TASK BRIEF
From the records below, extract only the lines running from the line with "- D^k f(x)](y,…,y)" to the line with "ContDiff ℝ k f)", both lines included, reproducing them exactly.

*** MATERIAL SHOWN Section Begins ***

variable {E' : Type*} [NormedAddCommGroup E'] [NormedSpace ℝ E']
  {F : Type*} [NormedAddCommGroup F] [NormedSpace ℝ F] [CompleteSpace F]

/-- `∫₀¹ (1 - t)ⁿ dt = 1 / (n + 1)`. [folklore] -/
theorem integral_one_sub_pow (n : ℕ) : ∫ t in (0 : ℝ)..1, (1 - t) ^ n = 1 / (n + 1) := by
  have h := intervalIntegral.integral_comp_sub_left (fun s : ℝ => s ^ n) (a := 0) (b := 1) 1
  simp only [sub_self, sub_zero] at h
  rw [h, integral_pow]
  simp

/-- **Taylor's formula with Hölder remainder.** Let `f : E' → F` be `C^k` with `r`-Hölder
continuous `k`-th derivative, `[D^k f]_r ≤ C`. Then for all `x, y`,
`‖f(x + y) - ∑_{m=0}^{k} D^m f(x)(y, …, y) / m!‖ ≤ C ‖y‖^k ‖y‖^r`: Taylor's formula of order `k - 1`
with integral remainder (Mathlib's `map_add_eq_sum_add_integral_iteratedFDeriv`), whose remainder
`((k-1)!)⁻¹ ∫₀¹ (1-t)^{k-1} D^k f(x + ty)(y,…,y) dt` differs from the `k`-th Taylor term by
`((k-1)!)⁻¹ ∫₀¹ (1-t)^{k-1} [D^k f(x + ty) - D^k f(x)](y,…,y) dt`, and
`‖D^k f(x + ty) - D^k f(x)‖ ≤ C (t‖y‖)^r` (for `k = 0` this is the Hölder condition itself).
(Grafakos, *Modern Fourier Analysis*, 3rd ed., (1.4.20): Taylor's theorem in the proof of
Thm. 1.4.6.) [folklore] -/
theorem norm_sub_taylor_le_of_holderWith {f : E' → F} {k : ℕ} {r C : ℝ≥0} (hf : ContDiff ℝ k f)
    (hH : HolderWith C r (iteratedFDeriv ℝ k f)) (x y : E') :
    ‖f (x + y) - ∑ m ∈ Finset.range (k + 1), (m ! : ℝ)⁻¹ • iteratedFDeriv ℝ m f x (fun _ => y)‖ ≤
      C * ‖y‖ ^ k * ‖y‖ ^ (r : ℝ) := by
  cases k with
  | zero =>
    rw [holderWith_iteratedFDeriv_zero_iff] at hH
    have h := hH.dist_le (x + y) x
    rw [dist_eq_norm, dist_eq_norm, add_sub_cancel_left] at h
    simpa [iteratedFDeriv_zero_apply] using h
  | succ n =>
    -- Taylor's formula of order `n` with integral remainder
    have hT := map_add_eq_sum_add_integral_iteratedFDeriv (f := f) (x := x) (y := y) (n := n)
      (fun t _ => by
        have : ContDiff ℝ ((n : WithTop ℕ∞) + 1) f := by exact_mod_cast hf
        exact this.contDiffAt)
    set D : E' → E' [×(n + 1)]→L[ℝ] F := iteratedFDeriv ℝ (n + 1) f with hD
    -- the `(n+1)`-st Taylor term as an integral over `[0, 1]`
    have hlast : (((n + 1)! : ℕ) : ℝ)⁻¹ • D x (fun _ => y) =
        (n ! : ℝ)⁻¹ • ∫ t in (0 : ℝ)..1, (1 - t) ^ n • D x (fun _ => y) := by
      rw [intervalIntegral.integral_smul_const, integral_one_sub_pow, smul_smul]
      congr 1
      rw [Nat.factorial_succ, Nat.cast_mul, Nat.cast_add_one]
      field_simp
    have hcontD : Continuous D := hf.continuous_iteratedFDeriv le_rfl
    have hc1 : Continuous fun t : ℝ => D (x + t • y) (fun _ => y) :=
      (continuous_eval_const (fun _ : Fin (n + 1) => y)).comp (hcontD.comp (by fun_prop))
    have hi1 : IntervalIntegrable (fun t : ℝ => (1 - t) ^ n • D (x + t • y) (fun _ => y)) volume 0 1 :=
      ((by fun_prop : Continuous fun t : ℝ => (1 - t) ^ n).smul hc1).intervalIntegrable 0 1
    have hi2 : IntervalIntegrable (fun t : ℝ => (1 - t) ^ n • D x (fun _ => y)) volume 0 1 :=
      (by fun_prop : Continuous fun t : ℝ => (1 - t) ^ n • D x (fun _ => y)).intervalIntegrable 0 1
    -- the difference
    have hdiff : f (x + y) - ∑ m ∈ Finset.range (n + 1 + 1), (m ! : ℝ)⁻¹ • iteratedFDeriv ℝ m f x (fun _ => y) =
        (n ! : ℝ)⁻¹ • ∫ t in (0 : ℝ)..1, (1 - t) ^ n • (D (x + t • y) - D x) (fun _ => y) := by
      rw [Finset.sum_range_succ, ← hD, hlast, hT]
      simp only [sub_apply, smul_sub]
      rw [intervalIntegral.integral_sub hi1 hi2, smul_sub]
      abel
    rw [hdiff, norm_smul, norm_inv, Real.norm_natCast]
    -- bound the integrand
    have hbound : ∀ t ∈ Set.uIoc (0 : ℝ) 1,
        ‖(1 - t) ^ n • (D (x + t • y) - D x) (fun _ => y)‖ ≤ C * ‖y‖ ^ (n + 1) * ‖y‖ ^ (r : ℝ) := by
      intro t ht
      rw [Set.uIoc_of_le zero_le_one, Set.mem_Ioc] at ht
      have ht0 : 0 ≤ t := ht.1.le
      have h1t : |1 - t| ≤ 1 := by rw [abs_of_nonneg (sub_nonneg.2 ht.2)]; linarith
      have hHt : ‖D (x + t • y) - D x‖ ≤ C * ‖y‖ ^ (r : ℝ) := by
        have h := hH.dist_le (x + t • y) x
        rw [dist_eq_norm, dist_eq_norm, add_sub_cancel_left, norm_smul, Real.norm_of_nonneg ht0]
          at h
        refine h.trans ?_
        rw [Real.mul_rpow ht0 (norm_nonneg _)]
        calc (C : ℝ) * (t ^ (r : ℝ) * ‖y‖ ^ (r : ℝ)) ≤ C * (1 * ‖y‖ ^ (r : ℝ)) := by
              gcongr
              exact Real.rpow_le_one ht0 ht.2 r.coe_nonneg
          _ = C * ‖y‖ ^ (r : ℝ) := by rw [one_mul]
      calc ‖(1 - t) ^ n • (D (x + t • y) - D x) (fun _ => y)‖
          = |1 - t| ^ n * ‖(D (x + t • y) - D x) (fun _ => y)‖ := by
            rw [norm_smul, norm_pow, Real.norm_eq_abs]
        _ ≤ 1 ^ n * (‖D (x + t • y) - D x‖ * ∏ _i : Fin (n + 1), ‖y‖) :=
            mul_le_mul (pow_le_pow_left₀ (abs_nonneg _) h1t n)
              (ContinuousMultilinearMap.le_opNorm _ _) (norm_nonneg _) (by positivity)
        _ ≤ 1 ^ n * ((C * ‖y‖ ^ (r : ℝ)) * ∏ _i : Fin (n + 1), ‖y‖) := by gcongr
        _ = C * ‖y‖ ^ (n + 1) * ‖y‖ ^ (r : ℝ) := by
            rw [Finset.prod_const, Finset.card_univ, Fintype.card_fin]; ring
    have hint := intervalIntegral.norm_integral_le_of_norm_le_const hbound
    rw [sub_zero, abs_one, mul_one] at hint
    have hfact : ((n ! : ℕ) : ℝ)⁻¹ ≤ 1 := by
      rw [inv_le_one_iff₀]
      exact Or.inr (by exact_mod_cast Nat.one_le_iff_ne_zero.2 (Nat.factorial_ne_zero n))
    calc ((n ! : ℕ) : ℝ)⁻¹ * ‖∫ t in (0 : ℝ)..1, (1 - t) ^ n • (D (x + t • y) - D x) (fun _ => y)‖
        ≤ 1 * (C * ‖y‖ ^ (n + 1) * ‖y‖ ^ (r : ℝ)) := by
          gcongr
    _ = C * ‖y‖ ^ (n + 1) * ‖y‖ ^ (r : ℝ) := one_mul _

end Taylor

/-! ## The blocks of a `C^{k,r}_b` function: `‖Δ̇_j f‖_∞ ≲ 2^{-j(k+r)}` -/

section BlockEstimate

variable {E : Type*} [NormedAddCommGroup E] [InnerProductSpace ℝ E] [FiniteDimensional ℝ E]
  [MeasurableSpace E] [BorelSpace E]

/-- `a^k a^r = a^{k+r}` for `a ≥ 0`, `r ≥ 0` (natural `k`, real `r`; no exception at `a = 0`). [folklore] -/
theorem pow_mul_rpow_eq_rpow_add {a : ℝ} (ha : 0 ≤ a) (k : ℕ) {r : ℝ} (hr : 0 ≤ r) :
    a ^ k * a ^ r = a ^ ((k : ℝ) + r) := by
  rw [Real.rpow_add_of_nonneg ha k.cast_nonneg hr, Real.rpow_natCast]

/-- The weighted `L¹` norms `∫ |K_j(t)| ‖t‖^s dt` of the Littlewood–Paley kernels are finite for
`s ≥ 0` (Schwartz decay). [folklore] -/
theorem integrable_norm_blockKernel_mul_norm_rpow (j : ℤ) {s : ℝ} (hs : 0 ≤ s) :
    Integrable (fun t : E => ‖blockKernel E j t‖ * ‖t‖ ^ s) (volume : Measure E) := by
  set n : ℕ := ⌈s⌉₊ with hn
  have hsn : s ≤ n := Nat.le_ceil s
  have hpt : ∀ t : E, ‖t‖ ^ s ≤ 1 + ‖t‖ ^ n := by
    intro t
    rcases le_or_gt ‖t‖ 1 with ht | ht
    · calc ‖t‖ ^ s ≤ 1 := Real.rpow_le_one (norm_nonneg _) ht hs
        _ ≤ 1 + ‖t‖ ^ n := le_add_of_nonneg_right (by positivity)
    · calc ‖t‖ ^ s ≤ ‖t‖ ^ (n : ℝ) := Real.rpow_le_rpow_of_exponent_le ht.le hsn
        _ = ‖t‖ ^ n := Real.rpow_natCast _ _
        _ ≤ 1 + ‖t‖ ^ n := le_add_of_nonneg_left zero_le_one
  have hK := (blockKernelC E j).integrable (μ := (volume : Measure E))
  have hKn := (blockKernelC E j).integrable_pow_mul (volume : Measure E) n
  refine Integrable.mono' (hK.norm.add hKn)
    ((continuous_blockKernel j).norm.mul (continuous_norm.rpow_const fun _ => Or.inr hs)).aestronglyMeasurable
    (Eventually.of_forall fun t => ?_)
  rw [Real.norm_of_nonneg (by positivity), norm_blockKernel]
  calc ‖blockKernelC E j t‖ * ‖t‖ ^ s ≤ ‖blockKernelC E j t‖ * (1 + ‖t‖ ^ n) := by
        gcongr
        exact hpt t
    _ = ‖(blockKernelC E j : E → ℂ) t‖ + ‖t‖ ^ n * ‖(blockKernelC E j : E → ℂ) t‖ := by ring

/-- **Dyadic scaling of the weighted `L¹` norms**:
`∫ |K_j(t)| ‖t‖^s dt = 2^{-js} ∫ |K₀(z)| ‖z‖^s dz` (`K_j = 2^{jd} K₀(2^j ·)` and the substitution
`z = 2^j t`). [folklore] -/
theorem integral_norm_blockKernel_mul_norm_rpow (j : ℤ) (s : ℝ) :
    ∫ t, ‖blockKernel E j t‖ * ‖t‖ ^ s =
      (2 : ℝ) ^ (-(j : ℝ) * s) * ∫ z, ‖blockKernel E 0 z‖ * ‖z‖ ^ s := by
  set d : ℕ := Module.finrank ℝ E with hd
  set c : ℝ := (2 : ℝ) ^ j with hc
  have hc0 : 0 < c := zpow_pos two_pos _
  -- `‖K_j t‖ ‖t‖^s = 2^{jd} G(c • t)` with `G z = ‖K₀ z‖ (c⁻¹ ‖z‖)^s`
  set G : E → ℝ := fun z => ‖blockKernel E 0 z‖ * (c⁻¹ * ‖z‖) ^ s with hG
  have hpt : ∀ t : E, ‖blockKernel E j t‖ * ‖t‖ ^ s = (2 : ℝ) ^ (j * (d : ℤ)) * G (c • t) := by
    intro t
    rw [blockKernel_eq_scale j t, norm_mul, Real.norm_of_nonneg (zpow_nonneg zero_le_two _), hG]
    simp only
    rw [norm_smul, Real.norm_of_nonneg hc0.le, ← mul_assoc c⁻¹, inv_mul_cancel₀ hc0.ne', one_mul,
      mul_assoc]
  have hGint : ∫ z, G z = c ^ (-s) * ∫ z, ‖blockKernel E 0 z‖ * ‖z‖ ^ s := by
    rw [← integral_const_mul]
    refine integral_congr_ae (Eventually.of_forall fun z => ?_)
    simp only [hG]
    rw [Real.mul_rpow (inv_nonneg.2 hc0.le) (norm_nonneg _), Real.inv_rpow hc0.le, Real.rpow_neg hc0.le]
    ring
  simp_rw [hpt]
  rw [integral_const_mul, Measure.integral_comp_smul volume G c, hGint, smul_eq_mul]
  -- the constants: `2^{jd} |c^{-d}| c^{-s} = 2^{-js}`
  have h1 : (2 : ℝ) ^ (j * (d : ℤ)) * |(c ^ d)⁻¹| = 1 := by
    rw [abs_of_pos (inv_pos.2 (pow_pos hc0 d)), hc, ← zpow_natCast, ← zpow_mul, mul_inv_cancel₀]
    exact zpow_ne_zero _ two_ne_zero
  have h2 : c ^ (-s) = (2 : ℝ) ^ (-(j : ℝ) * s) := by
    rw [hc, ← Real.rpow_intCast, ← Real.rpow_mul zero_le_two]
    ring_nf
  calc (2 : ℝ) ^ (j * (d : ℤ)) * (|(c ^ d)⁻¹| * (c ^ (-s) * ∫ z, ‖blockKernel E 0 z‖ * ‖z‖ ^ s))
      = ((2 : ℝ) ^ (j * (d : ℤ)) * |(c ^ d)⁻¹|) * c ^ (-s) * ∫ z, ‖blockKernel E 0 z‖ * ‖z‖ ^ s := by
        ring
    _ = (2 : ℝ) ^ (-(j : ℝ) * s) * ∫ z, ‖blockKernel E 0 z‖ * ‖z‖ ^ s := by rw [h1, one_mul, h2]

*** MATERIAL SHOWN Section Ends ***

OUTPUT OF THE EXERCISE
`((k-1)!)⁻¹ ∫₀¹ (1-t)^{k-1} [D^k f(x + ty) - D^k f(x)](y,…,y) dt`, and
`‖D^k f(x + ty) - D^k f(x)‖ ≤ C (t‖y‖)^r` (for `k = 0` this is the Hölder condition itself).
(Grafakos, *Modern Fourier Analysis*, 3rd ed., (1.4.20): Taylor's theorem in the proof of
Thm. 1.4.6.) [folklore] -/
theorem norm_sub_taylor_le_of_holderWith {f : E' → F} {k : ℕ} {r C : ℝ≥0} (hf : ContDiff ℝ k f)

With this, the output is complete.